SUPPLIED DATA:
>>>>

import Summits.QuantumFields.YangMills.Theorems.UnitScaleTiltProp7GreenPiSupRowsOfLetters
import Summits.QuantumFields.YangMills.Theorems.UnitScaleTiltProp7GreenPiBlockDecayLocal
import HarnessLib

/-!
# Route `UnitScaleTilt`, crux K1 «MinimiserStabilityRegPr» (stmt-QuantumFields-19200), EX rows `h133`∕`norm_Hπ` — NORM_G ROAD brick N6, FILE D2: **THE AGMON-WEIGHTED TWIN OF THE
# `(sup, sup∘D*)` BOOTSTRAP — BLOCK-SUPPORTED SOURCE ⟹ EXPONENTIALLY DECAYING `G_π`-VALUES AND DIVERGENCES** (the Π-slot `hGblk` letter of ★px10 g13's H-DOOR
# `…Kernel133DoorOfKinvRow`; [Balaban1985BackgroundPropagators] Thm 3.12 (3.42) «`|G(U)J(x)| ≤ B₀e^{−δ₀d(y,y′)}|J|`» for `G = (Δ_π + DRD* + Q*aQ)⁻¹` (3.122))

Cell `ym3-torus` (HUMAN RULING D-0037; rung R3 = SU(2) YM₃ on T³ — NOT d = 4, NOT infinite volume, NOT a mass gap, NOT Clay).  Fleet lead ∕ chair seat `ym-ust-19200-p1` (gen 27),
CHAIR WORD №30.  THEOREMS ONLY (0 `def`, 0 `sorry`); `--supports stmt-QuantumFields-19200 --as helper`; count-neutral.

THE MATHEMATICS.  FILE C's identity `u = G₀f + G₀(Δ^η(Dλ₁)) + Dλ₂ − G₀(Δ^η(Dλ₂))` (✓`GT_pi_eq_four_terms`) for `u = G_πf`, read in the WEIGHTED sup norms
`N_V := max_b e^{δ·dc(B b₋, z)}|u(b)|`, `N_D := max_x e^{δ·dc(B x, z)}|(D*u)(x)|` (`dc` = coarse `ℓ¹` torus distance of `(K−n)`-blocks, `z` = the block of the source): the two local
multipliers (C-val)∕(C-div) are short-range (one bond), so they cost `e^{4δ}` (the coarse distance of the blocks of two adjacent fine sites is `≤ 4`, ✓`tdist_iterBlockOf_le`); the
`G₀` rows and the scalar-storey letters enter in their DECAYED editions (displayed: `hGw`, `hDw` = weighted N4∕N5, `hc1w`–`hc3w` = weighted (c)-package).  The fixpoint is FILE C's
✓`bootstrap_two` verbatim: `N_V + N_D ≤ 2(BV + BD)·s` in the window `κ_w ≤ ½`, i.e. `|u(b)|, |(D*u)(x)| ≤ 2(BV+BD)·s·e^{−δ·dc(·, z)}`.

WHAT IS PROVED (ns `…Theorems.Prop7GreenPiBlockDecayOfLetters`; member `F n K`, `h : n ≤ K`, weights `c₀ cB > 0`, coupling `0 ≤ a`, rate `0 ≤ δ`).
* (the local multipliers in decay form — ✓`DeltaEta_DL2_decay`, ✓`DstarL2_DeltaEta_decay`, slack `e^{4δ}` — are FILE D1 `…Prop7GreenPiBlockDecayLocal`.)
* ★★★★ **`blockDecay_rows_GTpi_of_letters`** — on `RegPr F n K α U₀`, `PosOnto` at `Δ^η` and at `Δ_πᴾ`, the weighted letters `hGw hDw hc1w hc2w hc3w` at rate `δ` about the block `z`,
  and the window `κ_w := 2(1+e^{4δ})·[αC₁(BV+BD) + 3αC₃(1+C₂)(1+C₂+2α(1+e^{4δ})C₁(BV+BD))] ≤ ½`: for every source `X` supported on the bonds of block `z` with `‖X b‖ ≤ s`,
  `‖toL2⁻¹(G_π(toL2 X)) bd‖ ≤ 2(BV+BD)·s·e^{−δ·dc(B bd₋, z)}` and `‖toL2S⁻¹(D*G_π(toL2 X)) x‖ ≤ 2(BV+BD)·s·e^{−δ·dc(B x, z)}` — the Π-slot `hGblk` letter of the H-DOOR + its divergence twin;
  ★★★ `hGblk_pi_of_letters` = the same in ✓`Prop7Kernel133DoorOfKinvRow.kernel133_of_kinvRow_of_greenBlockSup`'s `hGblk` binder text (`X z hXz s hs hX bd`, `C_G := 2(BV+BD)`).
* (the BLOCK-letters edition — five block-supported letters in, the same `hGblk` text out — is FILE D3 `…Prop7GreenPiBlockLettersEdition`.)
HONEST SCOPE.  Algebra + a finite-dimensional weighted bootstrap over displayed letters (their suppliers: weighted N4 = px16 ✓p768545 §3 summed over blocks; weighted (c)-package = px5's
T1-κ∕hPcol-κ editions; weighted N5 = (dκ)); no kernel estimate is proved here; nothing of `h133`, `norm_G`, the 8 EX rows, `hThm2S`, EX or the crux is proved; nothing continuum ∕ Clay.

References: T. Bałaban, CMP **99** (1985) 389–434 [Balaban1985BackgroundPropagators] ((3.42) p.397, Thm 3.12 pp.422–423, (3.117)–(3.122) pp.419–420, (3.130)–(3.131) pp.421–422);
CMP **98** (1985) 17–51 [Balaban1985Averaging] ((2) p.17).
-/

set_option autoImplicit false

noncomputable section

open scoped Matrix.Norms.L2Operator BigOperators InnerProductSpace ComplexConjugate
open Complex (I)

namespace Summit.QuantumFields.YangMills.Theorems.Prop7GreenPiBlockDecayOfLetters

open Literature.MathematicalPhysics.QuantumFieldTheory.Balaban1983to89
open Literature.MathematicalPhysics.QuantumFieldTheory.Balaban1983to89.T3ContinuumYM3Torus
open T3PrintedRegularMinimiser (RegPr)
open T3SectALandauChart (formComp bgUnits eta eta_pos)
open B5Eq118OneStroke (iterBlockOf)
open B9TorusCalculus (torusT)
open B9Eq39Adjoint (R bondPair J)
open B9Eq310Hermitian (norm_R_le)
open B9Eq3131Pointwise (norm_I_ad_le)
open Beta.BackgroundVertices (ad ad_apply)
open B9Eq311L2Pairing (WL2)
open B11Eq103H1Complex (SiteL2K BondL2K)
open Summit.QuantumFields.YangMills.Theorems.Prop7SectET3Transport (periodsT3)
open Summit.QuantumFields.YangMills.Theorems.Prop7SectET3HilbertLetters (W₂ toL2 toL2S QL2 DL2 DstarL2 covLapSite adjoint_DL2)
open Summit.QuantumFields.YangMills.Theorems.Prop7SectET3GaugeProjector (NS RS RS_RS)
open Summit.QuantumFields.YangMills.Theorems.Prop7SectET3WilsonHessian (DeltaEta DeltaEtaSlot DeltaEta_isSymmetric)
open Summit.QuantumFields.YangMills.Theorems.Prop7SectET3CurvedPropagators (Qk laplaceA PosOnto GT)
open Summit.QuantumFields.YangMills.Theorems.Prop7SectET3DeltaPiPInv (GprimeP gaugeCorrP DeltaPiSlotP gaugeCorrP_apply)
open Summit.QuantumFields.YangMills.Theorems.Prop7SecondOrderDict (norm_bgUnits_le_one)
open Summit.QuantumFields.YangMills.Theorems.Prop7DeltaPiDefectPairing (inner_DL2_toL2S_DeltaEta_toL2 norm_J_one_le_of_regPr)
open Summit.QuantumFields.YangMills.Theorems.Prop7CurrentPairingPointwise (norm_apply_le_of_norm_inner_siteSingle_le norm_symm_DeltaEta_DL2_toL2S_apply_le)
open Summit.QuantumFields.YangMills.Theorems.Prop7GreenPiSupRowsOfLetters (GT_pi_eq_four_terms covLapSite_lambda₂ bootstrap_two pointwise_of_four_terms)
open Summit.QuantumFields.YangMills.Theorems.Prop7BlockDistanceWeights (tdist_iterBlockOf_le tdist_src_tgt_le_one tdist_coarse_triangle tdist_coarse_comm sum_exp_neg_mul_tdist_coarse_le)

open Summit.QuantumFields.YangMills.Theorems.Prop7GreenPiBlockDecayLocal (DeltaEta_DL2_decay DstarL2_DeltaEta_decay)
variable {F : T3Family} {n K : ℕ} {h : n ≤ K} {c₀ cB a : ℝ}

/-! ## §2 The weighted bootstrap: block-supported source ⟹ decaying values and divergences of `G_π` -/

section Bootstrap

<<<<

BRIEF: Using the entries above, give again exactly the lines from the line holding "the weighted letters" through the line holding "T1-κ∕hPcol-κ editions; weighted". Include both end lines and nothing else.

TASK OUTPUT:
* ★★★★ **`blockDecay_rows_GTpi_of_letters`** — on `RegPr F n K α U₀`, `PosOnto` at `Δ^η` and at `Δ_πᴾ`, the weighted letters `hGw hDw hc1w hc2w hc3w` at rate `δ` about the block `z`,
  and the window `κ_w := 2(1+e^{4δ})·[αC₁(BV+BD) + 3αC₃(1+C₂)(1+C₂+2α(1+e^{4δ})C₁(BV+BD))] ≤ ½`: for every source `X` supported on the bonds of block `z` with `‖X b‖ ≤ s`,
  `‖toL2⁻¹(G_π(toL2 X)) bd‖ ≤ 2(BV+BD)·s·e^{−δ·dc(B bd₋, z)}` and `‖toL2S⁻¹(D*G_π(toL2 X)) x‖ ≤ 2(BV+BD)·s·e^{−δ·dc(B x, z)}` — the Π-slot `hGblk` letter of the H-DOOR + its divergence twin;
  ★★★ `hGblk_pi_of_letters` = the same in ✓`Prop7Kernel133DoorOfKinvRow.kernel133_of_kinvRow_of_greenBlockSup`'s `hGblk` binder text (`X z hXz s hs hX bd`, `C_G := 2(BV+BD)`).
* (the BLOCK-letters edition — five block-supported letters in, the same `hGblk` text out — is FILE D3 `…Prop7GreenPiBlockLettersEdition`.)
HONEST SCOPE.  Algebra + a finite-dimensional weighted bootstrap over displayed letters (their suppliers: weighted N4 = px16 ✓p768545 §3 summed over blocks; weighted (c)-package = px5's
T1-κ∕hPcol-κ editions; weighted N5 = (dκ)); no kernel estimate is proved here; nothing of `h133`, `norm_G`, the 8 EX rows, `hThm2S`, EX or the crux is proved; nothing continuum ∕ Clay.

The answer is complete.